There are various ways to view what has been altered on a model. Changes are recorded from the time a document is instantiated, either as a new document or via loading from the database up to the time it is saved. Any persistence operation clears the changes. If no changes have been made, Mongoid will not hit the database on a call to Model#save.
class Person
  include Mongoid::Document
  field :name, type: String
end

person = Person.first
person.name = "Alan Garner"

# Check to see if the document has changed.
person.changed? #=> true

# Get an array of the names of the changed fields.
person.changed #=> [ :name ]

# Get a hash of the old and changed values for each field.
person.changes #=> { "name" => [ "Alan Parsons", "Alan Garner" ] }

# Check if a specific field has changed.
person.name_changed? #=> true

# Get the changes for a specific field.
person.name_change #=> [ "Alan Parsons", "Alan Garner" ]

# Get the previous value for a field.
person.name_was #=> "Alan Parsons"
person = Person.first
person.name = "Alan Garner"

# Reset the changed name back to the original
person.reset_name!
person.name #=> "Alan Parsons"
person = Person.first
person.name = "Alan Garner"
person.save #=> Clears out current changes.

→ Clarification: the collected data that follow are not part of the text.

import Mathlib
import Literature.MathematicalPhysics.QuantumFieldTheory.Balaban1983to89.B6Geometry

/-!
# `Balaban1983to89.B6LevelGapMetric` — [Balaban1984PropagatorsII] Sect. A pp. 224, 231, 233, 234: the walk-count
hypothesis `B6Geometry.LevelGap N` (the "walk form" of condition (2.2)/(2.57)) KERNEL-DERIVED from hypotheses of the
PRINTED metric shape — a bond-length bound (p. 231) and the separation condition (2.2) read on lattice points — by the
triangle inequality of the ambient (pseudo)metric of T_η; hence (2.60) of Lemma 2.1 from (2.2)-shaped data.  v1.1 (same
unit, append-only §4): the SET-LEVEL form of (2.2) with the partition (2.3)–(2.4), equivalent to the lattice-point form.

CITATION HEADER (lean-in-tree rule 2026-08-18).  Source: T. Bałaban, *Propagators and renormalization transformations for
lattice gauge theories. II*, Commun. Math. Phys. **96**, 223–250 (1984), doi:10.1007/bf01240221 (cell paper B6; held:
`paper:balaban1984-cmp96-propagators-rt-ii`; journal page = PDF page + 222; the quotations below were read from the page
renders pp. 224, 231, 233 [PDF 2, 9, 11], `b2b-balaban-ref1/pages/1984-cmp96-propagators-rt-II/…-p002, p009, p011-x2.png`).
Companion of the sibling module `…Balaban1983to89.B6Geometry` (pv08 gen 2: zoned graphs of admissible bonds, `LevelGap`,
`levelGap_dist`, `RealizedBy.exp_le_260`, `ineq260_of_levelGap`, `lemma21Printed_of_ineq261`), which is IMPORTED and NOT
modified; this file discharges its located input (β) (cell GAPS.md G-pv08g2-1: *"`LevelGap N` is the walk form of the
metric condition (2.2)/(2.57) — deriving it from (L^jη)^{−1} dist(Ω_j^c, Ω_{j+1}) > RM needs the embedding of T_η in ℝ^d
and |bond| = L^jη"*) — WITHOUT an embedding in ℝ^d: any pseudo-metric space carrying the lattice points will do.

THE PRINTED INPUTS (verbatim).  p. 224 [2], condition (2.2): *"Ω_j = B^j(Ω_j^{(j)}), Ω_j^{(j)} ⊂ T^{(j)}_{L^jη} and it
is a sum of big blocks, (L^jη)^{−1} dist(Ω_j^c, Ω_{j+1}) > RM, M is a size of big blocks and R is a big positive integer
which will be fixed later. (2.2)"*.  p. 231 [9]: *"For an arbitrary contour Γ on the lattice T_η we put |Γ| = nη, where
n is a number of bonds the contour Γ consists of."*; *"We consider a special class of contours Γ. They have the property
that a part of Γ contained in B^j(Λ_j) consists of bonds of the lattice Λ_j."*; *"The surface Σ_j separates the sets
B^j(Λ_j) and B^{j−1}(Λ_{j−1})."*  p. 233 [11]: *"From the condition (2.2) and from the definition of the points y′_l,
y_{l+1}, more exactly from the fact that they belong to different surfaces Σ_j, we have
(L^{j_{l,l+1}}η)^{−1}|y′_l − y_{l+1}| > RM. (2.57)"*.

THE DICTIONARY (ours, as in the sibling's §1–§2).  Vertices `V` = the lattice points that admissible contours visit,
`G` = the graph of admissible bonds, `zone x = j` iff x ∈ B^j(Λ_j) (points of the surfaces Σ_j assigned by the sibling's
closed-Ω convention, so that a Λ_j-bond has both end-points of zone ≥ j), `pos : V → X` = the position of a lattice
point in the torus T_η (any `PseudoMetricSpace X` will do), `ℓ j` = L^jη = the T_η-length of a bond of the lattice Λ_j
(`Monotone ℓ` because L ≥ 1), threshold `T` = RM.  The two printed facts then read:
* (len) `BondScale G zone pos ℓ`: an admissible bond {u, v} has T_η-length ≤ ℓ (min (zone u) (zone v)) — p. 231: the
  bond lies in some B^j(Λ_j), is a Λ_j-bond of length L^jη = ℓ j, and j ≤ min (zone u) (zone v), so ℓ j ≤ ℓ (min …);
* (sep) `ZoneSep zone pos ℓ T`: if zone u < i < zone x then T · ℓ i < dist (pos u) (pos x) — by (2.3)–(2.4) a point of
  zone < i lies in Ω_i^c and a point of zone > i lies in Ω_{i+1}, so (2.2) gives
  dist (pos u) (pos x) ≥ dist(Ω_i^c, Ω_{i+1}) > RM · L^iη = T · ℓ i.

WHAT IS PROVED (kernel, no `sorry`, axioms = the three standard ones).
1. `dist_le_length_mul` — along a walk whose bonds all have length ≤ c, the end-points are ≤ (number of bonds)·c apart
   (triangle inequality; this is the step *"|Γ_{y′_l,y_{l+1}}| ≥ |y′_l − y_{l+1}|"* of (2.48), p. 232).
2. `exists_crossing_prefix` — a walk from a point of zone ≤ i to a point of zone > i has an initial segment ending at a
   point of zone > i all of whose bonds have an end-point of zone ≤ i (first entry into Ω_{i+1}; cf. the first
   intersection points y_l of p. 231).
3. `levelGap_of_metric` — (len) + (sep) + `Monotone ℓ` + N ≤ T  ⇒  `B6Geometry.LevelGap G zone N`: every chain of
   admissible bonds from zone < i to zone > i has at least N + 1 bonds.  (Proof: the prefix of 2. has m bonds, each of
   length ≤ ℓ i by (len) and monotonicity, so T·ℓ i < |pos u − pos b| ≤ m·ℓ i, whence m > T ≥ N; the degenerate sign
   cases ℓ i ≤ 0 are contradictory.)  No positivity of ℓ, no `Separates`, no connectedness is needed.
4. The sibling's (2.60)-theorems with `LevelGap` replaced by the printed-shape data: `RealizedBy.exp_le_260_of_metric`
   (carrier-free), and over a `ContourSystem g` with ℓ j = g.L^j·g.eta, T = g.R·g.M: `levelGap_of_cond22`,
   `ineq260_of_cond22` (= `B6RandomWalk.Ineq260 g δ₀ α`, i.e. (2.60) verbatim, for RM = N ∈ ℕ — R *"a big positive
   integer"*, M the integer size of big blocks), `lemma21Printed_of_ineq261_cond22` (the sibling's "Lemma 2.1 from
   (2.61) alone" with its geometric hypothesis in printed shape).
5. NON-VACUITY: a finite model (`model_*`: the path 0–1–2–3 with zones 0,1,1,2 on the real line, ℓ ≡ 1, T = N = 2) in
   which (len) and (sep) hold and the conclusion is the non-trivial `3 ≤ p.length` for every walk from 0 to 3.
6. (v1.1, §4, append-only) THE SET-LEVEL FORM OF (2.2): with the nested domains Ω_j ⊂ V of (2.1) tied to the zones by
   (2.3)–(2.4) (`ZonesOf Ω zone`: x ∈ Ω_j ↔ j ≤ zone x, i.e. Ω_j = ⋃_{j′ ≥ j} B^{j′}(Λ_{j′})), the verbatim-shape condition
   `SetSep Ω pos ℓ T` (*every point of Ω_j^c and every point of Ω_{j+1} are more than T·ℓ j apart* — (2.2) with
   T = RM, ℓ j = L^jη, for sets of lattice points) is EQUIVALENT to (sep) (`setSep_iff_zoneSep`); hence
   `levelGap_of_setSep`, `ineq260_of_setSep22` ((2.60) from (2.1)–(2.4)-shaped data), and the model's domains
   (`model_zonesOf`, `model_setSep`).

WHAT IS NOT PROVED / NOT CLAIMED.  Nothing printed is asserted: (2.2) itself is a HYPOTHESIS on the domains {Ω_j} (it
enters as `ZoneSep`/`Cond22`), and the two dictionary sentences (len), (sep) above are the reading of p. 224/p. 231, not
theorems about Bałaban's cubes — the set-theoretic bookkeeping "zone < i ⇒ x ∈ Ω_i^c, zone > i ⇒ x ∈ Ω_{i+1}" from
(2.3)–(2.4) is where a future formalisation of the block geometry would plug in.  (2.61) (the lattice-point count
(2.58)), Prop. 2.2 and everything analytic remain as in the siblings (hypotheses there).  G-pv08-1 ((2.66)) untouched.
VALUE: bookkeeping — one unprinted walk-count hypothesis of the B6 chain replaced by two hypotheses of the printed
metric shape; NOT progress on any disputed estimate.
-/

namespace Literature.MathematicalPhysics.QuantumFieldTheory.Balaban1983to89.B6LevelGapMetric

open B6Geometry

/-! ## 1. Zoned graphs with positions in a pseudo-metric space -/

section Zoned

variable {V : Type*} {G : SimpleGraph V} {zone : V → ℕ} {X : Type*} [PseudoMetricSpace X]
  {pos : V → X} {ℓ : ℕ → ℝ}

/-- (len) p. 231 [9] *"a part of Γ contained in B^j(Λ_j) consists of bonds of the lattice Λ_j"* (a Λ_j-bond has
T_η-length L^jη = ℓ j, and its end-points have zones ≥ j), metric form: an admissible bond {u, v} has length at most
ℓ (min (zone u) (zone v)). [cite: Balaban1984PropagatorsII, p.231] -/
def BondScale (G : SimpleGraph V) (zone : V → ℕ) (pos : V → X) (ℓ : ℕ → ℝ) : Prop :=
  ∀ ⦃u v : V⦄, G.Adj u v → dist (pos u) (pos v) ≤ ℓ (min (zone u) (zone v))

/-- (sep) condition (2.2) p. 224 [2] *"(L^jη)^{−1} dist(Ω_j^c, Ω_{j+1}) > RM"* read on lattice points (a point of
zone < i lies in Ω_i^c, a point of zone > i lies in Ω_{i+1}, by (2.3)–(2.4)), with threshold T (= RM) and scale ℓ i
(= L^iη): T · ℓ i < |pos u − pos x|. [cite: Balaban1984PropagatorsII, (2.2) p.224 + (2.57) p.233] -/
def ZoneSep (zone : V → ℕ) (pos : V → X) (ℓ : ℕ → ℝ) (T : ℝ) : Prop :=
  ∀ ⦃i : ℕ⦄ ⦃u x : V⦄, zone u < i → i < zone x → T * ℓ i < dist (pos u) (pos x)

/-- The step *"|Γ_{y′_l,y_{l+1}}| ≥ |y′_l − y_{l+1}|"* of (2.48) p. 232 [10], abstract: if every bond of a walk has
length ≤ c in the ambient pseudo-metric, its end-points are at most (number of bonds)·c apart (triangle inequality). [folklore] -/
theorem dist_le_length_mul (pos : V → X) (c : ℝ) :
    ∀ {a b : V} (q : G.Walk a b), (∀ d ∈ q.darts, dist (pos d.fst) (pos d.snd) ≤ c) →
      dist (pos a) (pos b) ≤ (q.length : ℝ) * c := by
  intro a b q
  induction q with
  | nil => intro _; simp
  | @cons a b e h q ih =>
    intro hd
    have h1 : dist (pos a) (pos b) ≤ c := hd ⟨(a, b), h⟩ (by simp [SimpleGraph.Walk.darts_cons])
    have h2 : dist (pos b) (pos e) ≤ (q.length : ℝ) * c :=
      ih (fun d hd' => hd d (by rw [SimpleGraph.Walk.darts_cons]; exact List.mem_cons_of_mem _ hd'))
    calc dist (pos a) (pos e) ≤ dist (pos a) (pos b) + dist (pos b) (pos e) := dist_triangle _ _ _
      _ ≤ c + (q.length : ℝ) * c := add_le_add h1 h2
      _ = ((SimpleGraph.Walk.cons h q).length : ℝ) * c := by
          rw [SimpleGraph.Walk.length_cons]; push_cast; ring

/-- First entry (cf. the first intersection points y₁, y′₁ of p. 231 [9]): a walk from a point of zone ≤ i to a point of
zone > i has an initial segment, ending at a point of zone > i, every bond of which has an end-point of zone ≤ i. [folklore] -/
theorem exists_crossing_prefix (zone : V → ℕ) (i : ℕ) :
    ∀ {v x : V} (p : G.Walk v x), zone v ≤ i → i < zone x →
      ∃ (b : V) (q : G.Walk v b), i < zone b ∧ q.length ≤ p.length ∧
        ∀ d ∈ q.darts, min (zone d.fst) (zone d.snd) ≤ i := by
  intro v x p
  induction p with
  | nil => intro hv hx; omega
  | @cons a b e h p ih =>
    intro ha he
    by_cases hb : i < zone b
    · refine ⟨b, SimpleGraph.Walk.cons h SimpleGraph.Walk.nil, hb, ?_, ?_⟩
      · simp only [SimpleGraph.Walk.length_cons, SimpleGraph.Walk.length_nil]; omega
      · intro d hd
        rw [SimpleGraph.Walk.darts_cons, SimpleGraph.Walk.darts_nil, List.mem_singleton] at hd
        subst hd
        exact min_le_of_left_le ha
    · obtain ⟨b', q, hb', hq, hd⟩ := ih (not_lt.mp hb) he
      refine ⟨b', SimpleGraph.Walk.cons h q, hb', ?_, ?_⟩
      · simp only [SimpleGraph.Walk.length_cons]; omega
      · intro d hd'
        rw [SimpleGraph.Walk.darts_cons, List.mem_cons] at hd'
        rcases hd' with rfl | hd'
        · exact min_le_of_left_le ha
        · exact hd d hd'

/-- **The walk form of (2.2) from its metric form.**  (len) `BondScale`, (sep) `ZoneSep … T`, `Monotone ℓ` (L ≥ 1) and
N ≤ T imply `B6Geometry.LevelGap G zone N`: every chain of admissible bonds from a point of zone < i to a point of
zone > i has at least N + 1 bonds — for T = RM this is (2.57) ⇒ "more than RM bonds of the lattice Λ_{j_{l,l+1}}",
the input of the sibling's `levelGap_dist` / (2.60).  No positivity of ℓ, no `Separates`, no connectedness assumed. [cite: Balaban1984PropagatorsII, (2.2) p.224 + p.231 + (2.57) p.233] -/
theorem levelGap_of_metric {N : ℕ} {T : ℝ} (hmono : Monotone ℓ) (hlen : BondScale G zone pos ℓ)
    (hsep : ZoneSep zone pos ℓ T) (hNT : (N : ℝ) ≤ T) : LevelGap G zone N := by
  intro i u x hu hx p
  obtain ⟨b, q, hb, hq, hd⟩ := exists_crossing_prefix zone i p hu.le hx
  have hD : dist (pos u) (pos b) ≤ (q.length : ℝ) * ℓ i :=
    dist_le_length_mul pos (ℓ i) q (fun d hd' => le_trans (hlen d.adj) (hmono (hd d hd')))
  have hS : T * ℓ i < dist (pos u) (pos b) := hsep hu hb
  have hne : u ≠ b := by
    rintro rfl
    omega
  have h1 : 1 ≤ q.length := by
    rcases Nat.eq_zero_or_pos q.length with h0 | h0
    · exact absurd (SimpleGraph.Walk.eq_of_length_eq_zero h0) hne
    · exact h0
  have hℓ : 0 < ℓ i := by
    by_contra h
    push Not at h
    have hm0 : (q.length : ℝ) * ℓ i ≤ 0 := mul_nonpos_of_nonneg_of_nonpos (Nat.cast_nonneg _) h
    have hd0 : dist (pos u) (pos b) = 0 := le_antisymm (hD.trans hm0) dist_nonneg
    have hℓ0 : ℓ i < 0 := by
      rcases h.lt_or_eq with h' | h'
      · exact h'
      · rw [h', mul_zero, hd0] at hS
        exact absurd hS (lt_irrefl 0)
    have h1r : (1 : ℝ) ≤ q.length := by exact_mod_cast h1
    have hneg : (q.length : ℝ) * ℓ i < 0 := mul_neg_of_pos_of_neg (by linarith) hℓ0
    linarith [hD, hd0]
  have hTm : T * ℓ i < (q.length : ℝ) * ℓ i := lt_of_lt_of_le hS hD
  have hTq : T < (q.length : ℝ) := lt_of_mul_lt_mul_right hTm hℓ.le
  have hNq : (N : ℝ) < (q.length : ℝ) := lt_of_le_of_lt hNT hTq
  have hNq' : N < q.length := by exact_mod_cast hNq
  omega

variable {S : Type*} {d : S → S → ℝ} {ι : S → V}

/-- **(2.60), carrier-free, from printed-shape data**: the sibling's `RealizedBy.exp_le_260` with its walk-count
hypothesis `LevelGap G zone N` supplied by `levelGap_of_metric` — for a distance `d` realised by a connected zoned graph
whose bonds satisfy (len) and whose zones satisfy (sep) with threshold T, and N ∈ ℕ with R·M ≤ N ≤ T (T = RM = N in
print), ε ≥ 0: e^{−ε d(y,y′)} ≤ e^{−ε RM max{|j−j′|−1, 0}}. [cite: Balaban1984PropagatorsII, (2.60) p.234 + (2.2) p.224 + (2.57) p.233] -/
theorem RealizedBy.exp_le_260_of_metric (h : RealizedBy d G ι) (hconn : G.Connected) {scale : S → ℕ}
    (hzone : ∀ y : S, zone (ι y) = scale y) {N : ℕ} {T : ℝ} (hmono : Monotone ℓ) (hlen : BondScale G zone pos ℓ)
    (hsep : ZoneSep zone pos ℓ T) (hNT : (N : ℝ) ≤ T) {R M ε : ℝ} (hRM : R * M ≤ N) (hε : 0 ≤ ε) (y y' : S) :
    Real.exp (-(ε * d y y')) ≤ Real.exp (-(ε * R * M * max (|(scale y : ℝ) - (scale y' : ℝ)| - 1) 0)) :=
  h.exp_le_260 hconn hzone (levelGap_of_metric hmono hlen hsep hNT) hRM hε y y'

# View the previous changes.
person.previous_changes #=> { "name" => [ "Alan Parsons", "Alan Garner" ] }

You can tell Mongoid that certain attributes are readonly. This will allow documents to be created with theses attributes, but changes to them will be filtered out.

class Band
  include Mongoid::Document
  field :name, type: String
  field :origin, type: String

  attr_readonly :name, :origin
end

band = Band.create(name: "Placebo")
band.update_attributes(name: "Tool") # Filters out the name change.
band.update_attribute(:name, "Tool") # Raises the error.
band.remove_attribute(:name) # Raises the error.
Mongoid supports inheritance in both root and embedded documents. In scenarios where documents are inherited from their fields, relations, validations and scopes get copied down into their child documents, but not vise-versa.
class Canvas
  include Mongoid::Document
  field :name, type: String
  embeds_many :shapes
end
class Shape
  include Mongoid::Document
  field :x, type: Integer
  field :y, type: Integer
  embedded_in :canvas
end
# Builds a Shape object
firefox.shapes.build({ x: 0, y: 0 })
# Builds a Circle object
firefox.shapes.build({ x: 0, y: 0 }, Circle)
# Creates a Rectangle object
firefox.shapes.create({ x: 0, y: 0 }, Rectangle)
Mongoid supplies a timestamping module in Mongoid::Timestamps which can be included to get basic behavior for created_at and updated_at fields.
class Person
  include Mongoid::Document
  include Mongoid::Timestamps
end

You may also choose to only have specific timestamps for creation or modification.

class Person
  include Mongoid::Document
  include Mongoid::Timestamps::Created
end

class Post
  include Mongoid::Document
  include Mongoid::Timestamps::Updated
end

If you want to turn off timestamping for specific calls, use the timeless method:

person.timeless.save
Person.timeless.create!
class Band
  include Mongoid::Document
  include Mongoid::Timestamps::Short # For c_at and u_at.
end

class Band
  include Mongoid::Document
  include Mongoid::Timestamps::Created::Short # For c_at only.
end

class Band
  include Mongoid::Document
  include Mongoid::Timestamps::Updated::Short # For u_at only.
end
Insert a document or multiple documents into the database.
Person.create([
  { first_name: "Heinrich", last_name: "Heine" },
  { first_name: "Willy", last_name: "Brandt" }
])

Person.create(first_name: "Heinrich") do |doc|
  doc.last_name = "Heine"
end
Can bypass validations if wanted
person.save(validate: false)
Update a single attribute, bypassing validations.
person.update_attribute(:first_name, "Jean")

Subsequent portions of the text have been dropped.